/-
# `1 − R(u)` IS INVERTIBLE from the step family's block letters (Gershgorin); the `s ≡ 1` identification WITHOUT `hunit`

Cell `pub-balaban-gaps`, seat **g1-p2 GEN 5** (prover), row **(D4)**.  Files 33 (`glued_one_eq_inv`), 36 (`locInv_letters`),
45 (`decKernel_one_eq_inv`) and 47 (`accretive_print_one_eq_inv`) identify the `s ≡ 1` kernel of the one-scale expansion
with `Δ′(u)⁻¹ = (1 + K′(u))⁻¹` under the OPAQUE hypothesis `hunit : IsUnit (1 − R(u)).det` (print, (3.90) p.409: «G′ =
G′₀(I − R)⁻¹ … for M sufficiently large»).  This file DISCHARGES it from primitive letters: by Gershgorin
(`det_ne_zero_of_sum_row_lt_diag`) a complex matrix with all absolute row sums `< 1` has `1 − R` invertible (§1); the
absolute row sums of the `s ≡ 1` kernel `Σ_□ R_□(u)` of a block-local family (blocks in `dom □ × dom □`, block bound `λ_R`,
`#dom □ ≤ n_C`, every cube in at most `n_B` domains) are `≤ n_B·n_C·λ_R` (§2); hence `1 − R(u)` is invertible on the ball
under the SMALLNESS `n_Bn_Cλ_R < 1` — the same `O(λ_R) = O(M⁻¹)` currency as the Neumann margin — and the `s ≡ 1`
identifications of 45 and 47 hold WITHOUT `hunit` (§3).
HONEST FRAMING: packaging at MODEL generality (letters are hypotheses on `Δ′`'s local inverses ∕ commutators); Bałaban's
operators not touched; (D4) instance 0∕1; NOT continuum, NOT Clay.

References: T. Bałaban, Comm. Math. Phys. 99 (1985) 389–434 [B9], Thm 3.7 (3.88)–(3.90) p.409, Cor 3.8 p.410; Comm. Math.
Phys. 116 (1988) 1–22 [II], p.3, (1.11) p.5.
-/
import Summits.QuantumFields.BalabanUV.Gaps.D4WalkBlockAccretiveDecay
import Mathlib.LinearAlgebra.Matrix.Gershgorin

noncomputable section

namespace Summit.QuantumFields.BalabanUV.Gaps.D4WalkBlockStepUnit

open Metric Finset
open Literature.MathematicalPhysics.QuantumFieldTheory.Balaban1983to89
open Literature.MathematicalPhysics.QuantumFieldTheory.Balaban1983to89.B9Thm37GlueTorus (tdist1)
open Literature.MathematicalPhysics.QuantumFieldTheory.Balaban1983to89.TreeLengthTorus (TPt)
open Literature.MathematicalPhysics.QuantumFieldTheory.Balaban1983to89.B5TorusCover (UT)
open Literature.MathematicalPhysics.QuantumFieldTheory.Balaban1983to89.B5Prop11Lower (nsq)
open Literature.MathematicalPhysics.QuantumFieldTheory.Balaban1983to89.B13DomainKernelWalks (DomainTerms)
open Summit.QuantumFields.BalabanUV.Gaps.D4WalkBlock (rowMass blockNorm blockNorm_nonneg rowMass_le_blockNorm)
open Summit.QuantumFields.BalabanUV.Gaps.D4WalkBlockLocalDecay (IsDomainLocalBD)
open Summit.QuantumFields.BalabanUV.Gaps.D4WalkBlockDecorate (decKernel)
open Summit.QuantumFields.BalabanUV.Gaps.D4WalkBlockParametrixDecay (decKernel_one_eq_inv)
open Summit.QuantumFields.BalabanUV.Gaps.D4WalkBlockAccretiveDecay (accretive_print_one_eq_inv)
open Summit.QuantumFields.BalabanUV.T4Continuum.Spine.NE5.TwoRunPencilDomains (withOp)
open Summit.QuantumFields.BalabanUV.Beta.UnitLatticeWalkInversion (Hd Pj)
open Summit.QuantumFields.BalabanUV.Beta.UnitLatticeLocalInverse (compress extend)
open Summit.QuantumFields.BalabanUV.Beta.AccretiveCombesThomas (conjForm)

variable {n : Type} [Fintype n] [DecidableEq n]

/-! ## §1. Gershgorin: absolute row sums `< 1` make `1 − R` invertible -/

/-- **`1 − R` IS INVERTIBLE WHEN EVERY ABSOLUTE ROW SUM OF `R` IS `< 1`** (row strict diagonal dominance of `1 − R`;
Gershgorin). [folklore] -/
theorem isUnit_det_one_sub_of_rowSum_lt_one (Rm : Matrix n n ℂ) (h : ∀ i, ∑ j, ‖Rm i j‖ < 1) : IsUnit (1 - Rm).det := by
  refine isUnit_iff_ne_zero.2 (det_ne_zero_of_sum_row_lt_diag fun k => ?_)
  have h1 : ∑ j ∈ univ.erase k, ‖(1 - Rm) k j‖ = ∑ j ∈ univ.erase k, ‖Rm k j‖ :=
    Finset.sum_congr rfl fun j hj => by
      rw [Matrix.sub_apply, Matrix.one_apply_ne (Finset.ne_of_mem_erase hj).symm, zero_sub, norm_neg]
  have h2 : ∑ j ∈ univ.erase k, ‖Rm k j‖ = ∑ j, ‖Rm k j‖ - ‖Rm k k‖ := Finset.sum_erase_eq_sub (Finset.mem_univ k)
  have h3 : 1 - ‖Rm k k‖ ≤ ‖(1 - Rm) k k‖ := by
    rw [Matrix.sub_apply, Matrix.one_apply_eq]
    have := norm_sub_norm_le (1 : ℂ) (Rm k k)
    rwa [norm_one] at this
  rw [h1, h2]
  linarith [h k]

/-! ## §2. Absolute row sums of the `s ≡ 1` kernel of a block-local family -/

section RowSums

variable {d N' : ℕ} {ν : ℕ} {K : Fin ν → ℕ} [∀ i, NeZero (K i)]
variable {E : Type*} [NormedAddCommGroup E] [NormedSpace ℂ E]

omit [DecidableEq n] [∀ i, NeZero (K i)] in
/-- Absolute row sums are sums of row masses over the column cubes. [folklore] -/
theorem rowSum_eq_sum_rowMass (cubn : n → UT K) (T : Matrix n n ℂ) (i : n) :
    ∑ j, ‖T i j‖ = ∑ y' : UT K, rowMass cubn T i y' := by
  unfold rowMass
  exact (Finset.sum_fiberwise (Finset.univ : Finset n) cubn fun j => ‖T i j‖).symm

omit [DecidableEq n] [∀ i, NeZero (K i)] in
/-- **Absolute row sums of ONE block-local coefficient**: blocks inside `dom □ × dom □`, block bound `λ`, `#dom □ ≤ n_C` ⟹
`Σ_j ‖F_□(i,j)‖ ≤ n_C·λ` if `cubn i ∈ dom □`, and `= 0` otherwise. [cite: Balaban1985BackgroundPropagators, (3.89) p.409] -/
theorem rowSum_le_of_blocks (cubn : n → UT K) (T : Matrix n n ℂ) (dom : Finset (UT K)) {lam : ℝ} {nC : ℕ}
    (hlam : 0 ≤ lam) (hsupp : ∀ y y', blockNorm cubn cubn T y y' ≠ 0 → y ∈ dom ∧ y' ∈ dom)
    (hbd : ∀ y y', blockNorm cubn cubn T y y' ≤ lam) (hcard : dom.card ≤ nC) (i : n) :
    ∑ j, ‖T i j‖ ≤ if cubn i ∈ dom then (nC : ℝ) * lam else 0 := by
  classical
  rw [rowSum_eq_sum_rowMass cubn]
  have hterm : ∀ y', rowMass cubn T i y' ≤ if cubn i ∈ dom ∧ y' ∈ dom then lam else 0 := by
    intro y'
    split_ifs with hy
    · exact (rowMass_le_blockNorm cubn cubn T i y').trans (hbd _ _)
    · have h0 : blockNorm cubn cubn T (cubn i) y' = 0 := by
        by_contra h0; exact hy (hsupp _ _ h0)
      exact (rowMass_le_blockNorm cubn cubn T i y').trans h0.le
  refine (Finset.sum_le_sum fun y' _ => hterm y').trans ?_
  split_ifs with hi
  · calc ∑ y' : UT K, (if cubn i ∈ dom ∧ y' ∈ dom then lam else 0) = ∑ y' : UT K, (if y' ∈ dom then lam else 0) :=
          Finset.sum_congr rfl fun y' _ => by simp only [hi, true_and]
      _ = dom.card * lam := by rw [Finset.sum_ite_mem, Finset.univ_inter, Finset.sum_const, nsmul_eq_mul]
      _ ≤ nC * lam := mul_le_mul_of_nonneg_right (by exact_mod_cast hcard) hlam
  · exact le_of_eq (Finset.sum_eq_zero fun y' _ => by simp only [hi, false_and, if_false])

omit [DecidableEq n] in
/-- **ABSOLUTE ROW SUMS OF THE `s ≡ 1` KERNEL `Σ_□ F_□(u)`** of a family with blocks in `dom □ × dom □`, block bound `λ` on the
ball, `#dom □ ≤ n_C` and COVERING MULTIPLICITY `#{□ : y ∈ dom □} ≤ n_B`: `Σ_j ‖(Σ_□ F_□(u))(i,j)‖ ≤ n_B·n_C·λ`.
[cite: Balaban1985BackgroundPropagators, (3.88)–(3.89) p.409, Cor 3.8 p.410] -/
theorem rowSum_kernel_one_le (L : DomainTerms d N' ν K n n E) (cubn : n → UT K) {R lam : ℝ} {nC nB : ℕ} (hlam : 0 ≤ lam)
    (hsuppB : ∀ b u y y', blockNorm cubn cubn (L.op b u) y y' ≠ 0 → y ∈ L.dom b ∧ y' ∈ L.dom b)
    (hbdB : ∀ b, ∀ u ∈ ball (0 : E) R, ∀ y y', blockNorm cubn cubn (L.op b u) y y' ≤ lam)
    (hcard : ∀ b, (L.dom b).card ≤ nC) (hcov : ∀ y : UT K, (Finset.univ.filter fun b => y ∈ L.dom b).card ≤ nB)
    (u : E) (hu : u ∈ ball (0 : E) R) (i : n) :
    ∑ j, ‖L.kernel (fun _ => (1 : ℂ)) u i j‖ ≤ nB * nC * lam := by
  classical
  have hker : L.kernel (fun _ => (1 : ℂ)) u = ∑ b, L.op b u := by
    show (∑ b, (∏ _j ∈ L.J b, (1 : ℂ)) • L.op b u) = ∑ b, L.op b u
    exact Finset.sum_congr rfl fun b _ => by rw [Finset.prod_const_one, one_smul]
  rw [hker]
  calc ∑ j, ‖(∑ b, L.op b u) i j‖ ≤ ∑ j, ∑ b, ‖L.op b u i j‖ :=
        Finset.sum_le_sum fun j _ => by rw [Matrix.sum_apply]; exact norm_sum_le _ _
    _ = ∑ b, ∑ j, ‖L.op b u i j‖ := Finset.sum_comm
    _ ≤ ∑ b, (if cubn i ∈ L.dom b then (nC : ℝ) * lam else 0) := Finset.sum_le_sum fun b _ =>
        rowSum_le_of_blocks cubn (L.op b u) (L.dom b) hlam (hsuppB b u) (hbdB b u hu) (hcard b) i
    _ = ((Finset.univ.filter fun b => cubn i ∈ L.dom b).card : ℝ) * (nC * lam) := by
        rw [← Finset.sum_filter, Finset.sum_const, nsmul_eq_mul]
    _ ≤ nB * (nC * lam) := mul_le_mul_of_nonneg_right (by exact_mod_cast hcov (cubn i)) (by positivity)
    _ = nB * nC * lam := by ring

/-- **`1 − R(u)` IS INVERTIBLE ON THE BALL** for the `s ≡ 1` kernel `R(u) = Σ_□ R_□(u)` of a DECAYING block-local family
(`IsDomainLocalBD`, `ρ ≥ 0`) with `#dom □ ≤ n_C`, covering multiplicity `n_B`, under the smallness `n_Bn_Cλ_R < 1` — print's
«for M sufficiently large» at (3.90). [cite: Balaban1985BackgroundPropagators, (3.90) p.409, Cor 3.8 p.410] -/
theorem isUnit_det_one_sub_kernel_one {L : DomainTerms d N' ν K n n E} {c : B13.Consts} {cubn : n → UT K}
    {X : Finset (UT K)} {R lam ρ r : ℝ} {mJ nD nC nB : ℕ} (hL : IsDomainLocalBD L c cubn cubn X R lam ρ r mJ nD)
    (hρ : 0 ≤ ρ) (hlam : 0 ≤ lam) (hcard : ∀ b, (L.dom b).card ≤ nC)
    (hcov : ∀ y : UT K, (Finset.univ.filter fun b => y ∈ L.dom b).card ≤ nB) (hsmall : (nB : ℝ) * nC * lam < 1)
    (u : E) (hu : u ∈ ball (0 : E) R) : IsUnit (1 - L.kernel (fun _ => (1 : ℂ)) u).det :=
  isUnit_det_one_sub_of_rowSum_lt_one _ fun i =>
    (rowSum_kernel_one_le L cubn hlam hL.hsuppB (hL.toB hρ hlam).hbdB hcard hcov u hu i).trans_lt hsmall

end RowSums

/-! ## §3. The `s ≡ 1` identifications of files 45 and 47 WITHOUT `hunit` -/

section Discharge

variable {d N' : ℕ} {ν : ℕ} {K : Fin ν → ℕ} [∀ i, NeZero (K i)]
variable {E : Type*} [NormedAddCommGroup E] [NormedSpace ℂ E]
variable {L : DomainTerms d N' ν K n n E} {h : L.B → n → ℝ} {Es : L.B → Finset n} {K' : E → Matrix n n ℂ}
variable {c₀ : B13.Consts} {cubn : n → UT K} {R lamR ρ₀ r : ℝ} {nD nC nB : ℕ}

/-- **45's `decKernel_one_eq_inv` WITH `hunit` DISCHARGED**: given the step family's decaying block letter `(λ_R, ρ₀)` (45's
`isDomainLocalBD_step` supplies it with `λ_R = n_Cλ_KC_L`), `#dom □ ≤ n_C`, covering multiplicity `n_B` and `n_Bn_Cλ_R < 1`, the
`s ≡ 1` kernel of the print-decorated expansion is `(1 + K′(u))⁻¹` on the ball. [cite: Balaban1985BackgroundPropagators, (3.88)–(3.90) p.409; Balaban1988RG2Cluster, p.3] -/
theorem decKernel_one_eq_inv_of_small {W : Type} {T : W → (TPt d N' → ℂ) → E → Matrix n n ℂ}
    {dec : W → Finset (TPt d N')}
    (hker : ∀ u ∈ ball (0 : E) R, decKernel T dec (fun _ => 1) u =
      (withOp L fun b u => Hd h b * L.op b u * Hd h b).kernel (fun _ => 1) u *
        ((1 : Matrix n n ℂ) + (-1 : ℂ) •
          (withOp L fun b u => (Hd h b * K' u - K' u * Hd h b) * L.op b u * Hd h b).kernel (fun _ => 1) u)⁻¹)
    (hsum : ∀ y, ∑ b, h b y ^ 2 = 1) (hsupp : ∀ b y, y ∉ Es b → h b y = 0)
    (hPL : ∀ b, ∀ u ∈ ball (0 : E) R, Pj Es b * L.op b u = L.op b u)
    (hinv : ∀ b, ∀ u ∈ ball (0 : E) R, Pj Es b * (1 + K' u) * Pj Es b * L.op b u = Pj Es b)
    (hR : IsDomainLocalBD (withOp L fun b u => (Hd h b * K' u - K' u * Hd h b) * L.op b u * Hd h b) c₀ cubn cubn ∅ R
      lamR ρ₀ r 0 nD)
    (hρ₀ : 0 ≤ ρ₀) (hlamR : 0 ≤ lamR) (hcard : ∀ b, (L.dom b).card ≤ nC)
    (hcov : ∀ y : UT K, (Finset.univ.filter fun b => y ∈ L.dom b).card ≤ nB) (hsmall : (nB : ℝ) * nC * lamR < 1) :
    ∀ u ∈ ball (0 : E) R, decKernel T dec (fun _ => 1) u = (1 + K' u)⁻¹ :=
  decKernel_one_eq_inv hker hsum hsupp hPL hinv fun u hu =>
    isUnit_det_one_sub_kernel_one hR hρ₀ hlamR hcard hcov hsmall u hu

variable {L₀ : DomainTerms d N' ν K n n E} {h₀ : L₀.B → n → ℝ} {Es₀ : L₀.B → Finset n} {ds : n → n → ℝ} {m κc : ℝ}

/-- **47's `accretive_print_one_eq_inv` WITH `hunit` DISCHARGED** (local inverses CONSTRUCTED; the step family's decaying letter
is 47's `blockNorm_comm_le_decay` ∘ 45's `isDomainLocalBD_step`, passed here as `hR`). [cite: Balaban1985BackgroundPropagators, (3.88)–(3.90) p.409; Balaban1988RG2Cluster, p.3] -/
theorem accretive_print_one_eq_inv_of_small {W : Type} {T : W → (TPt d N' → ℂ) → E → Matrix n n ℂ}
    {dec : W → Finset (TPt d N')}
    (hker : ∀ u ∈ ball (0 : E) R, decKernel T dec (fun _ => 1) u =
      (withOp L₀ fun b u => Hd h₀ b * extend (compress (1 + K' u) (Es₀ b))⁻¹ * Hd h₀ b).kernel (fun _ => 1) u *
        ((1 : Matrix n n ℂ) + (-1 : ℂ) •
          (withOp L₀ fun b u =>
            (Hd h₀ b * K' u - K' u * Hd h₀ b) * extend (compress (1 + K' u) (Es₀ b))⁻¹ * Hd h₀ b).kernel (fun _ => 1) u)⁻¹)
    (hsum : ∀ y, ∑ b, h₀ b y ^ 2 = 1) (hsupp : ∀ b y, y ∉ Es₀ b → h₀ b y = 0) (hm : 0 < m)
    (hcoer : ∀ u ∈ ball (0 : E) R, ∀ j, ∀ z : n → ℂ, m * nsq z ≤ (conjForm (1 + K' u) κc (fun e => ds e j) z).re)
    (hR : IsDomainLocalBD (withOp L₀ fun b u =>
      (Hd h₀ b * K' u - K' u * Hd h₀ b) * extend (compress (1 + K' u) (Es₀ b))⁻¹ * Hd h₀ b) c₀ cubn cubn ∅ R lamR ρ₀ r 0 nD)
    (hρ₀ : 0 ≤ ρ₀) (hlamR : 0 ≤ lamR) (hcard : ∀ b, (L₀.dom b).card ≤ nC)
    (hcov : ∀ y : UT K, (Finset.univ.filter fun b => y ∈ L₀.dom b).card ≤ nB) (hsmall : (nB : ℝ) * nC * lamR < 1) :
    ∀ u ∈ ball (0 : E) R, decKernel T dec (fun _ => 1) u = (1 + K' u)⁻¹ :=
  accretive_print_one_eq_inv hker hsum hsupp hm hcoer fun u hu =>
    isUnit_det_one_sub_kernel_one hR hρ₀ hlamR hcard hcov hsmall u hu

end Discharge

end Summit.QuantumFields.BalabanUV.Gaps.D4WalkBlockStepUnit

end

::::::::

▶ **TASK**: Within the records above, count the lines that hold the word "conjForm" and give only that number.

▶ **YOUR RESPONSE**: 2